Le maillot qu’on s’arrache

Comme son ex-compatriote Igor, le Brésilien de Genk rêve aussi des Diables Rouges.

Samedi prochain, à Genk, et sauf accident…, l’attaquant du Standard Igor de Camargo portera pour la première fois dans un match à enjeu le maillot de la Belgique. La répétition générale, face à la Slovénie, s’est très bien passée pour lui mais cette fois, il y aura une fameuse pression puisque cette double confrontation avec la Bosnie pourrait décider de la qualification de notre sélection pour l’Afrique du Sud 2010. Dans la tribune, João Carlos Pinto Chaves sera un observateur attentif de la rencontre. Car lui aussi devrait bientôt obtenir un passeport noir-jaune-rouge qui lui permettrait peut-être aussi de revêtir le maillot des Diables.

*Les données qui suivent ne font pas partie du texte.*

/-- ★★★ **THE SLOW FACTOR WITH THE POTENTIAL**: for `B, m ≥ 0`, any `d_O`, a bounded measurable `φ`, and weights `A, B` with
`A(u)² ≤ α_A + β_A·orbitDist(u)²`, `B(u)² ≤ α_B + β_B·orbitDist(u)²` on `{orbitDist ≤ d_O}`,
`∫ 𝟙{orbitDist u ≤ d_O}·(∫φ²ρ̄(u,·))·(∫(A(u) + B(u)·orbitDist w)²ρ̄(u,w) dw) du ≤ (((P + 2Qm²)·linkCE + Q·(4|E₁|)²·crossBound)·∫φ² + 2Q·linkCE·∫orbitDist²φ²)/K₁(1,1)²`,
`ρ̄ = K̃₁/K₁(1,1)`, with `P, Q` the constants of `integral_sq_affine_weight_le`. [folklore] -/
theorem slow_factor_sq_weight_le {B m dO : ℝ} (hB : 0 ≤ B) (hm : 0 ≤ m) {φ : GaugeConfig 3 1 SU2 → ℝ} (hφm : Measurable φ)
    {Cφ : ℝ} (hφb : ∀ u, |φ u| ≤ Cφ) {A Bc : GaugeConfig 3 1 SU2 → ℝ} {αA βA αB βB : ℝ} (hαA : 0 ≤ αA) (hβA : 0 ≤ βA) (hαB : 0 ≤ αB) (hβB : 0 ≤ βB)
    (hA : ∀ u, orbitDist u ≤ dO → A u ^ 2 ≤ αA + βA * orbitDist u ^ 2) (hBc : ∀ u, orbitDist u ≤ dO → Bc u ^ 2 ≤ αB + βB * orbitDist u ^ 2) :
    ∫ u, {u : GaugeConfig 3 1 SU2 | orbitDist u ≤ dO}.indicator (fun _ => (1 : ℝ)) u *
        ((∫ w, φ w ^ 2 * (avgKernel B u w / transferKernel su2Rep B (1 : GaugeConfig 3 1 SU2) 1) ∂configMeasure SU2 1) *
          ∫ w, (A u + Bc u * orbitDist w) ^ 2 * (avgKernel B u w / transferKernel su2Rep B (1 : GaugeConfig 3 1 SU2) 1) ∂configMeasure SU2 1) ∂configMeasure SU2 1 ≤
      (((((2 * αA + 4 * αB * m ^ 2) * linkCE B + 2 * αB * ((4 * (Fintype.card (Edge 3 1) : ℝ)) ^ 2 * crossBound 1 B m)) +
              2 * ((2 * βA + 4 * (αB + βB * dO ^ 2 + βB * m ^ 2)) * linkCE B + 2 * βB * ((4 * (Fintype.card (Edge 3 1) : ℝ)) ^ 2 * crossBound 1 B m)) * m ^ 2) * linkCE B +
            ((2 * βA + 4 * (αB + βB * dO ^ 2 + βB * m ^ 2)) * linkCE B + 2 * βB * ((4 * (Fintype.card (Edge 3 1) : ℝ)) ^ 2 * crossBound 1 B m)) *
              ((4 * (Fintype.card (Edge 3 1) : ℝ)) ^ 2 * crossBound 1 B m)) * ∫ w, φ w ^ 2 ∂configMeasure SU2 1 +
          2 * ((2 * βA + 4 * (αB + βB * dO ^ 2 + βB * m ^ 2)) * linkCE B + 2 * βB * ((4 * (Fintype.card (Edge 3 1) : ℝ)) ^ 2 * crossBound 1 B m)) * linkCE B *
            ∫ w, orbitDist w ^ 2 * φ w ^ 2 ∂configMeasure SU2 1) /
        transferKernel su2Rep B (1 : GaugeConfig 3 1 SU2) 1 ^ 2 := by
  haveI : SecondCountableTopology SU2 := secondCountableTopology_su2
  -- names
  obtain ⟨K1, hK1⟩ : ∃ K1 : ℝ, K1 = transferKernel su2Rep B (1 : GaugeConfig 3 1 SU2) 1 := ⟨_, rfl⟩
  obtain ⟨cB, hcB⟩ : ∃ cB : ℝ, cB = (4 * (Fintype.card (Edge 3 1) : ℝ)) ^ 2 * crossBound 1 B m := ⟨_, rfl⟩
  obtain ⟨P, hP⟩ : ∃ P : ℝ, P = (2 * αA + 4 * αB * m ^ 2) * linkCE B + 2 * αB * cB := ⟨_, rfl⟩
  obtain ⟨Q, hQ⟩ : ∃ Q : ℝ, Q = (2 * βA + 4 * (αB + βB * dO ^ 2 + βB * m ^ 2)) * linkCE B + 2 * βB * cB := ⟨_, rfl⟩
  rw [← hK1, ← hcB, ← hP, ← hQ]
  have hK1p : 0 < K1 := by rw [hK1]; exact transferKernel_pos su2Rep _ _ _
  obtain ⟨M, hM⟩ := exists_transferKernel_le su2Rep continuous_su2Rep B (L := 1)
  have hK0 : ∀ u w : GaugeConfig 3 1 SU2, 0 ≤ avgKernel B u w := fun u w => (avgKernel_pos _ _ _).le
  have hKM : ∀ u w : GaugeConfig 3 1 SU2, avgKernel B u w ≤ M := fun u w => avgKernel_le B hM u w
  have hM0 : 0 ≤ M := (hK0 1 1).trans (hKM 1 1)
  have hN0 : 0 ≤ linkCE B := (integral_nonneg fun u' => hK0 1 u').trans (integral_avgKernel_one_le_linkCE hB 1)
  have hcB0 : 0 ≤ cB := by rw [hcB]; exact mul_nonneg (sq_nonneg _) (crossBound_pos (L := 1) B m).le
  have hP0 : 0 ≤ P := by rw [hP]; positivity
  have hQ0 : 0 ≤ Q := by rw [hQ]; positivity
  have hCφ : 0 ≤ Cφ := (abs_nonneg _).trans (hφb 1)
  have hφ2 : ∀ w, φ w ^ 2 ≤ Cφ ^ 2 := fun w => by rw [← sq_abs]; exact pow_le_pow_left₀ (abs_nonneg _) (hφb w) 2
  -- the smeared square `S(u) = ∫ φ² K̃(u,·)` and its bound
  have hKm : Measurable fun p : GaugeConfig 3 1 SU2 × GaugeConfig 3 1 SU2 => avgKernel B p.1 p.2 := measurable_avgKernel B
  have hSm : Measurable fun u : GaugeConfig 3 1 SU2 => ∫ w, φ w ^ 2 * avgKernel B u w ∂configMeasure SU2 1 :=
    ((((hφm.comp measurable_snd).pow_const 2).mul hKm).stronglyMeasurable.integral_prod_right' (ν := configMeasure SU2 1)).measurable
  have hS0 : ∀ u, 0 ≤ ∫ w, φ w ^ 2 * avgKernel B u w ∂configMeasure SU2 1 := fun u => integral_nonneg fun w => mul_nonneg (sq_nonneg _) (hK0 u w)
  have hSb : ∀ u, ∫ w, φ w ^ 2 * avgKernel B u w ∂configMeasure SU2 1 ≤ Cφ ^ 2 * M := fun u => by
    calc ∫ w, φ w ^ 2 * avgKernel B u w ∂configMeasure SU2 1 ≤ ∫ _w, Cφ ^ 2 * M ∂configMeasure SU2 1 :=
          integral_mono_of_nonneg (ae_of_all _ fun w => mul_nonneg (sq_nonneg _) (hK0 u w)) (integrable_const _)
            (ae_of_all _ fun w => mul_le_mul (hφ2 w) (hKM u w) (hK0 u w) (sq_nonneg _))
      _ = Cφ ^ 2 * M := by rw [integral_const, smul_eq_mul, probReal_univ, one_mul]
  -- dividing by `K₁(1,1)`
  have hdivS : ∀ u, ∫ w, φ w ^ 2 * (avgKernel B u w / K1) ∂configMeasure SU2 1 = (∫ w, φ w ^ 2 * avgKernel B u w ∂configMeasure SU2 1) / K1 := fun u => by
    rw [← integral_div]; exact integral_congr_ae (ae_of_all _ fun w => by ring)
  have hdivG : ∀ u, ∫ w, (A u + Bc u * orbitDist w) ^ 2 * (avgKernel B u w / K1) ∂configMeasure SU2 1 =
      (∫ w, (A u + Bc u * orbitDist w) ^ 2 * avgKernel B u w ∂configMeasure SU2 1) / K1 := fun u => by
    rw [← integral_div]; exact integral_congr_ae (ae_of_all _ fun w => by ring)
  -- the dominating integrand `g(u) = S(u)·(P + Q·orbitDist(u)²)/K₁²`
  have hod2 : ∀ w : GaugeConfig 3 1 SU2, orbitDist w ^ 2 ≤ (4 * (Fintype.card (Edge 3 1) : ℝ)) ^ 2 := fun w =>
    pow_le_pow_left₀ (orbitDist_nonneg w) (orbitDist_le_four_card w) 2
  have hgint : Integrable (fun u => (∫ w, φ w ^ 2 * avgKernel B u w ∂configMeasure SU2 1) * (P + Q * orbitDist u ^ 2) / K1 ^ 2) (configMeasure SU2 1) := by
    refine integrable_of_measurable_abs_le _ ((hSm.mul (measurable_const.add ((measurable_orbitDist.pow_const 2).const_mul Q))).div_const _)
      (C := Cφ ^ 2 * M * (P + Q * (4 * (Fintype.card (Edge 3 1) : ℝ)) ^ 2) / K1 ^ 2) fun u => ?_
    have h0 : 0 ≤ P + Q * orbitDist u ^ 2 := by positivity
    rw [abs_of_nonneg (div_nonneg (mul_nonneg (hS0 u) h0) (sq_nonneg _))]
    refine div_le_div_of_nonneg_right ?_ (sq_nonneg _)
    exact mul_le_mul (hSb u) (by nlinarith [hod2 u]) h0 (by positivity)
  -- pointwise domination
  have hpt : ∀ u, {u : GaugeConfig 3 1 SU2 | orbitDist u ≤ dO}.indicator (fun _ => (1 : ℝ)) u *
      ((∫ w, φ w ^ 2 * (avgKernel B u w / K1) ∂configMeasure SU2 1) * ∫ w, (A u + Bc u * orbitDist w) ^ 2 * (avgKernel B u w / K1) ∂configMeasure SU2 1) ≤
      (∫ w, φ w ^ 2 * avgKernel B u w ∂configMeasure SU2 1) * (P + Q * orbitDist u ^ 2) / K1 ^ 2 := by
    intro u
    have h0 : 0 ≤ (∫ w, φ w ^ 2 * avgKernel B u w ∂configMeasure SU2 1) * (P + Q * orbitDist u ^ 2) / K1 ^ 2 :=
      div_nonneg (mul_nonneg (hS0 u) (by positivity)) (sq_nonneg _)
    by_cases hu : orbitDist u ≤ dO
    · rw [Set.indicator_of_mem (by exact hu), one_mul, hdivS, hdivG]
      have hin := integral_sq_affine_weight_le hB hm hβB hu (hA u hu) (hBc u hu)
      rw [← hcB, ← hP, ← hQ] at hin
      rw [div_mul_div_comm, ← sq]
      exact div_le_div_of_nonneg_right (mul_le_mul_of_nonneg_left hin (hS0 u)) (sq_nonneg _)
    · rw [Set.indicator_of_notMem (by exact hu), zero_mul]; exact h0
  have hnn : ∀ u, 0 ≤ {u : GaugeConfig 3 1 SU2 | orbitDist u ≤ dO}.indicator (fun _ => (1 : ℝ)) u *
      ((∫ w, φ w ^ 2 * (avgKernel B u w / K1) ∂configMeasure SU2 1) * ∫ w, (A u + Bc u * orbitDist w) ^ 2 * (avgKernel B u w / K1) ∂configMeasure SU2 1) :=
    fun u => mul_nonneg (Set.indicator_nonneg (fun _ _ => zero_le_one) _)
      (mul_nonneg (integral_nonneg fun w => mul_nonneg (sq_nonneg _) (div_nonneg (hK0 u w) hK1p.le))
        (integral_nonneg fun w => mul_nonneg (sq_nonneg _) (div_nonneg (hK0 u w) hK1p.le)))
  have step1 := integral_mono_of_nonneg (ae_of_all _ hnn) hgint (ae_of_all _ hpt)
  refine step1.trans ?_
  -- move the affine weight onto `φ`
  have e1 : ∫ u, (∫ w, φ w ^ 2 * avgKernel B u w ∂configMeasure SU2 1) * (P + Q * orbitDist u ^ 2) / K1 ^ 2 ∂configMeasure SU2 1 =
      (∫ u, (∫ w, φ w ^ 2 * avgKernel B u w ∂configMeasure SU2 1) * (P + Q * orbitDist u ^ 2) ∂configMeasure SU2 1) / K1 ^ 2 := integral_div _ _
  rw [e1]
  refine div_le_div_of_nonneg_right ?_ (sq_nonneg _)
  have hA5 := integral_smearedSq_mul_affine_le hB hm hP0 hQ0 hφm hφb (a := P) (b := Q)
  rw [← hcB] at hA5
  refine hA5.trans ?_
  -- bound the row sums by `linkCE` and split
  have hNw : ∀ w : GaugeConfig 3 1 SU2, ∫ u', avgKernel B w u' ∂configMeasure SU2 1 ≤ linkCE B := fun w => integral_avgKernel_one_le_linkCE hB w
  have hNw0 : ∀ w : GaugeConfig 3 1 SU2, 0 ≤ ∫ u', avgKernel B w u' ∂configMeasure SU2 1 := fun w => integral_nonneg fun u' => hK0 w u'
  have hI1 : Integrable (fun w => φ w ^ 2) (configMeasure SU2 1) :=
    integrable_of_measurable_abs_le _ (hφm.pow_const 2) (C := Cφ ^ 2) fun w => by rw [abs_of_nonneg (sq_nonneg _)]; exact hφ2 w
  have hI2 : Integrable (fun w => orbitDist w ^ 2 * φ w ^ 2) (configMeasure SU2 1) :=
    integrable_of_measurable_abs_le _ ((measurable_orbitDist.pow_const 2).mul (hφm.pow_const 2)) (C := (4 * (Fintype.card (Edge 3 1) : ℝ)) ^ 2 * Cφ ^ 2) fun w => by
      rw [abs_of_nonneg (mul_nonneg (sq_nonneg _) (sq_nonneg _))]; exact mul_le_mul (hod2 w) (hφ2 w) (sq_nonneg _) (sq_nonneg _)
  have hrhs : Integrable (fun w => ((P + 2 * Q * m ^ 2) * linkCE B + Q * cB) * φ w ^ 2 + 2 * Q * linkCE B * (orbitDist w ^ 2 * φ w ^ 2)) (configMeasure SU2 1) :=
    (hI1.const_mul _).add (hI2.const_mul _)
  have hpt2 : ∀ w, φ w ^ 2 * ((P + 2 * Q * (orbitDist w ^ 2 + m ^ 2)) * ∫ u', avgKernel B w u' ∂configMeasure SU2 1 + Q * cB) ≤
      ((P + 2 * Q * m ^ 2) * linkCE B + Q * cB) * φ w ^ 2 + 2 * Q * linkCE B * (orbitDist w ^ 2 * φ w ^ 2) := fun w => by
    have hc0 : 0 ≤ P + 2 * Q * (orbitDist w ^ 2 + m ^ 2) := by positivity
    have h1 : (P + 2 * Q * (orbitDist w ^ 2 + m ^ 2)) * ∫ u', avgKernel B w u' ∂configMeasure SU2 1 ≤ (P + 2 * Q * (orbitDist w ^ 2 + m ^ 2)) * linkCE B :=
      mul_le_mul_of_nonneg_left (hNw w) hc0
    have h2 := mul_le_mul_of_nonneg_left (add_le_add_right h1 (Q * cB)) (sq_nonneg (φ w))
    have e : φ w ^ 2 * ((P + 2 * Q * (orbitDist w ^ 2 + m ^ 2)) * linkCE B + Q * cB) =
        ((P + 2 * Q * m ^ 2) * linkCE B + Q * cB) * φ w ^ 2 + 2 * Q * linkCE B * (orbitDist w ^ 2 * φ w ^ 2) := by ring
    linarith
  have hlhs2 : Integrable (fun w => φ w ^ 2 * ((P + 2 * Q * (orbitDist w ^ 2 + m ^ 2)) * ∫ u', avgKernel B w u' ∂configMeasure SU2 1 + Q * cB)) (configMeasure SU2 1) := by
    have hIm : Measurable fun w : GaugeConfig 3 1 SU2 => ∫ u', avgKernel B w u' ∂configMeasure SU2 1 :=
      (hKm.stronglyMeasurable.integral_prod_right' (ν := configMeasure SU2 1)).measurable
    refine integrable_of_measurable_abs_le _ ((hφm.pow_const 2).mul (((measurable_const.add (((measurable_orbitDist.pow_const 2).add measurable_const).const_mul _)).mul hIm).add measurable_const))
      (C := ((P + 2 * Q * m ^ 2) * linkCE B + Q * cB) * Cφ ^ 2 + 2 * Q * linkCE B * ((4 * (Fintype.card (Edge 3 1) : ℝ)) ^ 2 * Cφ ^ 2)) fun w => ?_
    have hc0 : 0 ≤ P + 2 * Q * (orbitDist w ^ 2 + m ^ 2) := by positivity
    rw [abs_of_nonneg (mul_nonneg (sq_nonneg _) (add_nonneg (mul_nonneg hc0 (hNw0 w)) (mul_nonneg hQ0 hcB0)))]
    refine (hpt2 w).trans ?_
    have h1 := mul_le_mul_of_nonneg_left (hφ2 w) (add_nonneg (mul_nonneg (by positivity : 0 ≤ P + 2 * Q * m ^ 2) hN0) (mul_nonneg hQ0 hcB0))
    have h2 := mul_le_mul_of_nonneg_left (mul_le_mul (hod2 w) (hφ2 w) (sq_nonneg _) (sq_nonneg _)) (mul_nonneg (mul_nonneg two_pos.le hQ0) hN0)
    linarith
  have step2 := integral_mono hlhs2 hrhs hpt2
  refine step2.trans (le_of_eq ?_)
  rw [integral_add (hI1.const_mul _) (hI2.const_mul _), integral_const_mul, integral_const_mul]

Pour notre photographe, il l’a fait une première fois en exclusivité jeudi dernier à Liège, à l’occasion d’une rencontre où nous avons évoqué la belgitude des deux hommes, leur choix de représenter un jour le pays qui a fait d’eux des joueurs reconnus et d’y imaginer leur avenir sans toutefois renier leur passé brésilien.

Igor, vous allez disputer votre premier match à enjeu. C’est encore autre chose que d’affronter la Slovénie ?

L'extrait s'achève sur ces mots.